After a few seconds you can see the new labels in the editor:
Repeatedly retrain the YOLOv8 algorithm to improve the Micro-model one iteration at a time. With this strategy, you will build high-quality datasets for your computer vision models in no time.
Micro-models are best for specific use cases where the objects you’re annotating are semantically similar. Get in touch with us if you’d like to see if they are useful for your use case.
If you want to learn more about applying models to label your data check out this guide.
That was YOLOv8 –
In this article, we have provided an overview of the evolution of YOLO, from YOLOv1 to YOLOv8, and have discussed its network architecture, new features, and applications. Additionally, we have provided a step-by-step guide on how to use YOLOv8 for object detection and how to create model-assisted annotations with Encord Annotate.
At Encord, we help computer vision companies build better models and training datasets. We have built an end-to-end Active Learning Platform for
- AI-assisted annotation workflows
- evaluating and evaluating your training data
- Orchestrating active learning pipelines
- Fixing data and label errors
- Diagnosing model errors & biases.
Encord integrates the new YOLOv8 state-of-the-art model and allows you to train Micro-models on a backbone of YOLOv8 models to support your AI-assisted annotation work.
Get in touch us if you’d like to see it in action on your data.
What is YOLOv8 and how does it differ from previous versions of YOLO?
YOLOv8 is the latest iteration of the YOLO object detection model, aimed at delivering improved accuracy and efficiency over previous versions. Key updates include a more optimized network architecture, a revised anchor box design, and a modified loss function for increased accuracy.
How does YOLOv8 compare in terms of accuracy to other object detection models?
YOLOv8 has demonstrated improved accuracy compared to earlier versions of YOLO and is competitive with state-of-the-art object detection models.
Is YOLOv8 suitable for real-time object detection applications?
YOLOv8 is designed to run efficiently on standard hardware, making it a viable solution for real-time object detection tasks, also on edge.
What is the role of anchor boxes in YOLOv8?
Anchor boxes are used in YOLOv8 to match predicted bounding boxes to ground-truth bounding boxes, improving the overall accuracy of the object detection process.
Is it possible to fine-tune YOLOv8 on custom datasets?
Yes, YOLOv8 can be fine-tuned on custom datasets to increase its accuracy for specific object detection tasks.

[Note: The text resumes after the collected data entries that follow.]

import Mathlib
import Summits.ResolutionOfSingularities.ResolutionOfSingularities.Theorems.PerronSigmaAscent
import HarnessLib


/-!
# WCut — TREE-FACING COMPANION of the gen-20 node `PerturbationLadder`, PART IX (§31–§32)

WRITER PROVENANCE (decomp-res-writer-1 g8, 2026-08-30T23:40:59Z): landed VERBATIM from
`HOME/decomp-res-lens-1/g20/tree/WCut.lean` (sha256 2523ba89…; node `g20/PerturbationLadder.lean` c0f73e29 PART IX
§31–§32, WRITER.md d15638b0) under CRITIC-LEDGER row 153 (CLEARED, lens-1 g20 MAP +2 — item (2): the W-cut of the true
residual `NonKHToricArchLU 3 3 4`, exact iff `nonKHToricArchLU_iff_wcut`, kernel vanishing law, inhabitants I3 /
I3_ℓ); writer changes = file-level linter option dropped, four docstrings added to undocumented theorems, two
docstring lines re-wrapped. Valuative side (supports stmt-ResolutionOfSingularities-0641, helper); the closure to
register is `closes_wcut` (supersedes `PerronSigmaAscent.closes_sigma` as the lens-1 spine closure: the residual
binder replaced by the two W-halves).

The graded-derivation invariant `W(K,v)` (`IsContractive`, `WNonzero`), its vanishing law on places with
`p`-divisible values and `k`-rational residues (`not_wNonzero_of_frobeniusDivisible`), and the exact cut of the
true residual `NonKHToricArchLU e c n ↔ NonKHToricArchLUWZero e c n ∧ NonKHToricArchLUWPos e c n` with the
re-threaded root closure `closes_wcut` / `root_iff_wcut_sigma`.  This file is the node's `section WCut` VERBATIM,
re-pointed (by `open`) at the landed tree declarations `KaplanskyLadder.NonKHToricArchLU`,
`KaplanskyLadder.nonKHToricArchLU_of_root`, `DefectlessLadder.closes_sigma`,
  `DefectlessLadder.root_iff_nonKHToric_sigma`,
`PerronLadder.KK05NCVAscent`; pure additions.  Suggested landing: `Theorems/WCut.lean` (writer-1), namespace below.
(Unrelated homonym: `Literature.Analysis.Convex.PhiContractions.IsContractive` — metric contractions; different
namespace, never opened here.)
-/

namespace Summit.ResolutionOfSingularities.ResolutionOfSingularities.Theorems.WCut

open IsLocalRing Literature.AlgebraicGeometry.Resolution
open Summit.ResolutionOfSingularities.ResolutionOfSingularities.Theses
open Summit.ResolutionOfSingularities.ResolutionOfSingularities.Theorems
open Summit.ResolutionOfSingularities.ResolutionOfSingularities.Theorems.PfaffLine
open Summit.ResolutionOfSingularities.ResolutionOfSingularities.Theorems.ToricLadder
open Summit.ResolutionOfSingularities.ResolutionOfSingularities.Theorems.KaplanskyLadder
open Summit.ResolutionOfSingularities.ResolutionOfSingularities.Theorems.PerronLadder
open Summit.ResolutionOfSingularities.ResolutionOfSingularities.Theorems.DefectlessLadder

/-! # PART IX — THE W-CUT OF THE TRUE RESIDUAL (gen 20, row 131 (iii))

## 31. The graded-derivation invariant `W(K,v)` and its vanishing law

SETTING (hypothesis-free). `k ⊆ K` fields, `O` a valuation subring of `K`, `v := O.valuation`.  A `k`-derivation
`D : K → K` (Mathlib `Derivation k K K`) is CONTRACTIVE (`IsContractive O D`) when `v(D f) ≤ v f` for every `f`.
For such `D` and `f ≠ 0` the quotient `D f / f` lies in `O`; when the residues of `O` are `k`-rational its residue
`χ_D(f) ∈ k` depends only on `v f` [`f' = c(1+m)f`, `c ∈ kˣ`, `v m < 1` ⇒ `D f'/f' = D f/f + D m/(1+m)`,
`v(D m) ≤ v m < 1`] and is additive: `χ_D ∈ Hom(Γ_K, k)`, and `W(K,v) := {χ_D : D contractive}` is the invariant
of the gen-17 certificates (g17 NODE §3, Lemma C).  We type exactly what the cut needs:
`WNonzero k O :⇔ ∃ D contractive, ∃ f ≠ 0, v(D f) = v f` (⇔ some `χ_D ≠ 0`).

KERNEL LAW (`valuation_derivation_lt_of_frobeniusDivisible`, `not_wNonzero_of_frobeniusDivisible`).  If `K` has
characteristic `p`, every value is the value of a `p`-th power (`∀ f ≠ 0, ∃ g, v f = v(g^p)`: `Γ_K` is
`p`-divisible) and the residues of `O` are `k`-rational, then every contractive `k`-derivation is STRICTLY
contracting: `W(K,v) = 0`.  Proof (kernel): `f = u·g^p` with `v u = 1`, `u = c + m`, `c ∈ k`, `v m < 1`;
`D(g^p) = p·g^{p-1}·D g = 0` and `D c = 0`, so `D f = g^p · D m` and `v(D f) ≤ v(g^p)·v m < v f`.  (No primality is
used; for `p = 0` the divisibility hypothesis degenerates to `v ≡ 1` on `Kˣ` and the conclusion still holds.)

## 32. The cut and its two certified inhabitants

THE CUT (kernel, `nonKHToricArchLU_iff_wcut`): `NonKHToricArchLU e c n ↔ NonKHToricArchLUWZero e c n ∧
NonKHToricArchLUWPos e c n`, the true residual split along `¬ WNonzero k O` / `WNonzero k O` (excluded middle —
an exact iff, both halves WEAKER than the root: `…_of_root`).  `closes_wcut` is `closes_sigma` with the residual
piece replaced by the two halves (every `d ≥ 4`); the located pair is `(NonKHToricArchLUWZero 3 3 4,
NonKHToricArchLUWPos 3 3 4)`, tags UNDECIDED · UNDECIDED.

CERTIFIED INHABITANTS ON BOTH SIDES (both inside the hypotheses of `NonKHToricArchLU 3 3 4`; `k` any field of
characteristic `p > 0`).
* `W = 0` half ∋ I3 (g16 §3 / g17 §3: `K = k(x₁,…,x₄)`, `Γ_K = ℤ[1/p]·(ℤ ⊕ ℤ√2 ⊕ ℤ√3)
⊂ ℝ`, residue field `k`):
  `Γ_K` is `p`-divisible and residues are `k`-rational, so `¬ WNonzero k O` by the KERNEL LAW and nothing else.
* `W ≠ 0` half ∋ I3_ℓ (NEW; `ℓ` any prime `≠ p`; paper, elementary).  In the Hahn field `𝕃 := kᵃ((t^ℝ))`
  (well-ordered supports, `t`-adic valuation; maximally complete, hence henselian) put `x₁ := t`, `x₂ := t^{√2}`,
  `x₃ := t^{√3}` — so `F₀ := k(x₁,x₂,x₃)` carries the monomial valuation, `Γ_{F₀} = Γ₀ := ℤ ⊕ ℤ√2 ⊕ ℤ√3`, residue
  field `k` — and `x₄ := Σ_{j≥1} t^{e_j}`, `e_j := N_j + d_j/ℓ^j`, where `d_j` runs cyclically through `1, √2, √3`
  and the positive integers `N_j` satisfy `N_{j+1} ≥ N_j + 1` and `N_j ≡ -(ℓ^j)⁻¹ (mod p)` (so `0 < e₁ < e₂ < …`:
  a legitimate series).  `K := F₀(x₄) ⊂ 𝕃` with the induced valuation, `O := 𝒪_𝕃 ∩ K`, `G := ℤ[1/ℓ]·Γ₀`.
  (a) `Γ_K = G`, residue field `k`, rank one, `trdeg_k K = 4`.  `⊆`: every generator has support in the group
  `G`, so `K ⊆ k((t^G))`, whose value group is `G` and residue field `k`.  `⊇`, by Krasner's lemma exactly as in
  [Kuhlmann 2004 = arXiv:1003.5685 (Trans. AMS 356), Prop. 3.16 with Lemma 3.13]: `η_j := t^{e_j}` is a root of
  `Y^{ℓ^j} - μ_j`, `μ_j ∈ F₀` a monomial, hence separable-algebraic over `F₀` (`ℓ ≠ p`) with
conjugates `ζ·η_j`,
  `ζ^{ℓ^j} = 1`, so its Krasner constant over any intermediate field is `≤ e_j`; if `η₁,…,η_{j-1} ∈ K^h`
  (henselization inside `𝕃`), then `b := x₄ - η₁ - … - η_{j-1} ∈ K^h` and `v(b - η_j) = e_{j+1} > e_j` give
  `η_j ∈ K^h`.  Hence `e_j ∈ vK^h = vK` for all `j`, i.e. `d_j/ℓ^j ∈ Γ_K`; each direction recurs with arbitrarily
  large `j`, so `Γ_K ⊇ G`.  `[G : Γ₀] = ∞` forces `x₄` transcendental over `F₀`.
  (b) Residual membership, by value groups alone, verbatim as for I3 (g16 §3, g17 §3) with `ℓ` in place of `p`:
  `G` is `ℓ`-divisible, so `Hom(G, ℤ) = 0` and a toric–dense presentation `(F₁, ρ, x)` (density gives
  `Γ_K = Γ_{F₁} ⊕ ℤ^ρ`) has `ρ = 0`; then — and likewise for a dense datum of base `< 4`, and for a
Kaplansky–Hensel
  datum, where `K ⊆ F₁(z)^h` with `F₁(z)|F₁` immediate — `Γ_K ⊆ Γ_{F₁}` with `F₁` finitely generated of
  transcendence degree `≤ 3 = rr Γ_K`, so `v|F₁` is Abhyankar and `Γ_{F₁}`, hence `Γ_K`, finitely generated:
  impossible.  `rr Γ_K = 3 < 4` with residue field `k`: non-Abhyankar, zero-dimensional; `Γ_K ⊂ ℝ`: rank one;
  `char k = p`.
  (c) `WNonzero k O`.  Let `χ : G → 𝔽_p ⊆ k`, `Σ qᵢbᵢ ↦ (q₁ + q₂ + q₃) mod p` (`b = (1, √2,
√3)`, `qᵢ ∈ ℤ[1/ℓ]`,
  reduction mod `p` being defined because `ℓ` is invertible mod `p`).  The TWISTED EULER DERIVATION
  `∂_χ(Σ a_γ t^γ) := Σ χ(γ) a_γ t^γ` of `k((t^G))` is a `k`-derivation (Leibniz: `χ(α+β) = χ(α)+χ(β)`) preserving
  supports, hence contractive, with `∂_χ xᵢ = xᵢ` for `i ≤ 3` (`χ(bᵢ) = 1`) and
  `∂_χ x₄ = Σ_j χ(e_j) t^{e_j} = 0` since `χ(e_j) = N_j + (ℓ^j)⁻¹ ≡ 0 (mod p)`.  So `∂_χ` maps the
generators of
  `K` into `K` and restricts to the `k`-derivation `D = x₁∂₁ + x₂∂₂ + x₃∂₃` of `K =
k(x₁,…,x₄)` (the Euler
  derivation in the first three variables), which is therefore CONTRACTIVE for `O` with `v(D x₁) = v(x₁)`,
  `x₁ ≠ 0`: `WNonzero k O`.  (For I3 this recipe is excluded by the KERNEL LAW: there `η_j = t^{N_j + d_j/p^j}` is
  purely inseparable over `F₀` and every additive character of the `p`-divisible `Γ_K` into `k` vanishes.)
WHAT THE CUT EXPOSES (NODE-g20.md §4): the true residual is not only «defect» — I3_ℓ is a residual place whose top
`x₄` over the monomial base is NOT immediate (infinite TAME ramification, `[Γ_K : Γ₀]` an infinite `ℓ`-group),
invisible to the KH / dense / toric cells; `W` separates it from the wild I3.  Neither half is claimed DECIDED.
-/

section WCut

Is the YOLOv8 codebase open source?
Yes, the YOLOv8 codebase is open source and available for research and development purposes on GitHub here.
What are the technical requirements for using YOLOv8?
To use YOLOv8, you will need a computer with a GPU, deep learning framework support (such as PyTorch or TensorFlow), and access to the YOLOv8 GitHub.
Where can I find additional information and resources on YOLOv8?
There are many resources available for learning about YOLOv8, including research papers, online tutorials, and educational courses. I would recommend checking out youtube!